Another argument could be that it’s easier to add statistical
information to the ERP. When I read EEG articles, I find that the ERP
plots are sometimes difficult to read, and that they don’t supply any
information about the statistical error in the grand averaged ERP. Of
course, I have my own code for plotting grand averaged ERP in MATLAB
showing the confidence interval for each ERP too, but I find it easier
and prettier in R. However, MATLAB is the gold standard within EEG
research and getting the data from MATLAB to R requires some trickery. I
could not possibly claim that the code I use is the best way to do this.

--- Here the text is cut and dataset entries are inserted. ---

import Literature.IUT.HodgeTheaters.PiAvatarKitCoreThetaS5LocalWitness
import Literature.IUT.HodgeTheaters.GenuineFKitCor56iAtKit
import HarnessLib

/-!
# The ℱ-level core agreement `FKitCore` between abc-iut-L5-t3's §5-R4 data (the stub of ★ p497623) and the MERGE
# WINNER's GENUINE ℱ-kit `genuineFKitOfBadLocal … I` (★ p496697) EXISTS IF AND ONLY IF the realified global side
# `I.m4` is rigid — refuted at the bare (m4), holds at the (m4) slot of record `I.overPhi`
# (cell abc-iut, seat abc-iut-w4-d054 gen 14, self-row «FKITCORE-AT-GENUINE-FKIT»; PROOF-ONLY)

S. Mochizuki, *Inter-universal Teichmüller theory I*, kurims manuscript (May 2020): Def 5.2 (i)–(iv) pp. 134–135
(`ℱ`-prime-strips; (iv) the realified global data `‡𝔉^⊩`), Rmk 5.2.1 (i)(ii) p. 143 (`𝔉 ↦ 𝔇`, `𝔉 ↦ 𝔉^⊩` «from the rigidity of
the divisor monoids»), Def 3.6 / Rmk 3.6.2 p. 87 (Θ-Hodge theaters and their isomorphisms), p. 147 («the `ℱ`-prime-strip
tautologically associated to this Θ-Hodge theater»), Cor 5.6 (i) p. 153, Ex 3.5 (i)(ii) pp. 84–86 (`𝒞⊩_mod`)
([IUTchI] Def 5.2 (i) p.134) [claim: Mochizuki2012, status: disputed] (D-0012 claim key, series status DISPUTED — a DECISION
about the junction of two of the cell's typings over abc-iut-L5-t2's REAL `InitialThetaData`; nothing of the series is asserted,
no side is taken on [IUTchIII] Cor. 3.12).

## What is decided, and why it matters

abc-iut-L5-t3's bridge structure `BaseThetaDatum.S5Local.FKitCore S c FK` (`FKitCoreBridge.lean`) is the dictionary through which
every §6 statement typed over abc-iut-L5-t5's kits reads abc-iut-L5-t3's Definition-5.5 data: fully faithful comparison functors of the
local ambient categories (Def 5.2 (i)), a comparison `ht` of Θ-Hodge theaters BIJECTIVE ON ISOMORPHISMS (`htIso_bijective`,
Rmk 3.6.2), and the naturality of the tautologically associated strips (p. 147).  Its KIT-RULE inhabitants in the tree are all
over abc-iut-w5-d217's `FKit.ofBase` («ℱ-data := isomorphs of the 𝒟-data», realified data := bare families): abc-iut-w5-d217's
`thickFKitCore`, abc-iut-L5-t5's `FKitCore.ofKitCore` (p442128), this base's `fKitCoreThetaStandIn` / `fKitCoreThetaOfBadPairs`
(★ p497623).  After «MERGE WON: C» (abc-iut-L5-lead 2026-08-27T04:46:26Z) the `ℱ`-kit of record over the genuine §6 base kit
`baseKitThetaNFOfBadPairs … B ΛBad` is abc-iut-L5-t2's `genuineFKitOfBadLocal … ES I` (★ p496697): local fields those of
`FKit.ofBase` (σ3 label «isomorphisms of collections of data READ AS isomorphisms of their bases»), realified ambient
`RlfAmb := I.m4.Glob × ∏_x (isomorphs of 𝒟_x)` with model `(I.m4.gModel, models)` — the (m4) hub object enters.

THIS FILE decides, for the §5-R4 stub `S := D.s5LocalThetaOfBadPairs … ES` over the frozen identity core
`c := D.kitCoreThetaOfBadPairs … ES` (`e = id`), WHEN an `FKitCore S c (genuineFKitOfBadLocal … ES I)` exists:

* `nonempty_fKitCore_genuineFKitOfBadLocal_of_subsingleton` — IF `Aut_{I.m4.Glob}(I.m4.gModel)` is trivial
  (`Subsingleton (I.m4.gModel ≅ I.m4.gModel)`), the p442128 construction goes through VERBATIM with the Θ-Hodge theater of a
  family `X` read as `(th := X, rlf := (I.m4.gModel, X))`: `htIso` is surjective EXACTLY because the `Glob`-component of an
  isomorphism of realified data is forced to be the identity;
* `subsingleton_of_fKitCore_genuineFKitOfBadLocal` — CONVERSELY, for ANY candidate agreement `fc` (any comparison functors, any
  `ht`): `assoc_natural` + faithfulness of `famb` make an isomorphism `φ` of stub Θ-Hodge theaters with trivial local image trivial,
  while `⟨thIso := 1, rlfIso := ρ (g × 1) ρ⁻¹⟩` is an isomorphism of the term's Θ-Hodge theater `fc.ht X` for EVERY
  `g ∈ Aut(I.m4.gModel)` — the compatibility `compat` of Rmk 3.6.2 only sees the `ℱ^⊢`-components (`rlfFm = snd ⋙ eval`), never the
  `Glob` factor; surjectivity of `htIso` then forces `g = 1`;
* `nonempty_fKitCore_genuineFKitOfBadLocal_iff` — the bridge exists IFF the realified global side is rigid;
* INSTANCES BY NAME: `not_nonempty_fKitCore_genuineFKitOfBadLocal_bareModuli` — REFUTED at the bare (m4) inhabitant
  `realifiedGlobalSideOfModuli` (★ p497530; `Aut` nontrivial by abc-iut-L1-t3's Frobenius self-equivalence ★ p499823 through
  abc-iut-L5-t2's `exists_catAut_rlfArithCat_ne_one`), and `nonempty_fKitCore_genuineFKitOfBadLocal_overPhi` — HOLDS at the (m4) slot
  of record `I.overPhi` (★ p500041 `subsingleton_end_gModel_ofNumberFieldOverPhi`: rigidity OVER `F_{Φ^rlf}`, abc-iut-L1-t3 ★ p496532;
  abc-iut-L5-lead RULINGS #120 (1)(b)).

So the same (m4) rigidity that abc-iut-L5-lead's RULINGS #120 (1) isolated for the Cor 5.6 (i) row `RlfIsoFaithful` is, in the kernel,
the EXACT condition for abc-iut-L5-t3's Definition-5.5 data to core-agree with the genuine `ℱ`-kit at all; row R61
«COR56I-AT-GENUINE-KIT» (abc-iut-L5-t13 ★ p502784 `GenuineFKitCor56iAtKit`) decided `Cor56iKit`/`Cor56iKitCanonical`/`RlfIsoFaithful` AT
THE TERM by the same criterion and is consumed BY NAME, not restated: `nonempty_fKitCore_genuineFKitOfBadLocal_iff_cor56iKit` — the
bridge exists IFF abc-iut-w5-d217's kit-form Cor 5.6 (i) holds at the term (§5).  HONEST LABELS carried:
the stub takes `ℱ := 𝒟` (p442128: a consistency device, not print's Frobenioid-theoretic `ℱ`-data); the term's σ3 label travels; a
decision about OUR two typings' junction modulo the displayed binders {`CG`, `hS`, `M`, `hA`, `hI`, `B`, `ΛBad`, `ES`, `I`} is not
print's Cor 5.6 (i); universe `0` throughout (the genuine local records force it, ★ p496697 module docstring), so abc-iut-L5-t5's
`S5Local.ofDatum` (successor universe) is NOT instantiated here.  PROOF-ONLY: no definition, instance, notation or `Prop` fact;
every `theorem` is kernel-checked; typed ≠ inhabited ≠ proved; nothing here asserts that abc is proved or refuted.
-/

namespace Literature.IUT.HodgeTheaters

I’m 100% sure there are probably better, quicker, and more elegant ways
available of going about this, but I could not find such code on the
internet. That’s why I thought I’d share my method of going about it,
but again please keep in mind that there are probably better ways of
going about this. At this point I also feel the obligation to point out
that a package called erp.easy exists that was purpose built for working
with ERPs and ERP statistics in R. However, I couldn’t get it to work
with my data, so that’s where the necessity for me came from to build my
own code. I’ll share my code underneath and I’ll annotate the code where
necessary.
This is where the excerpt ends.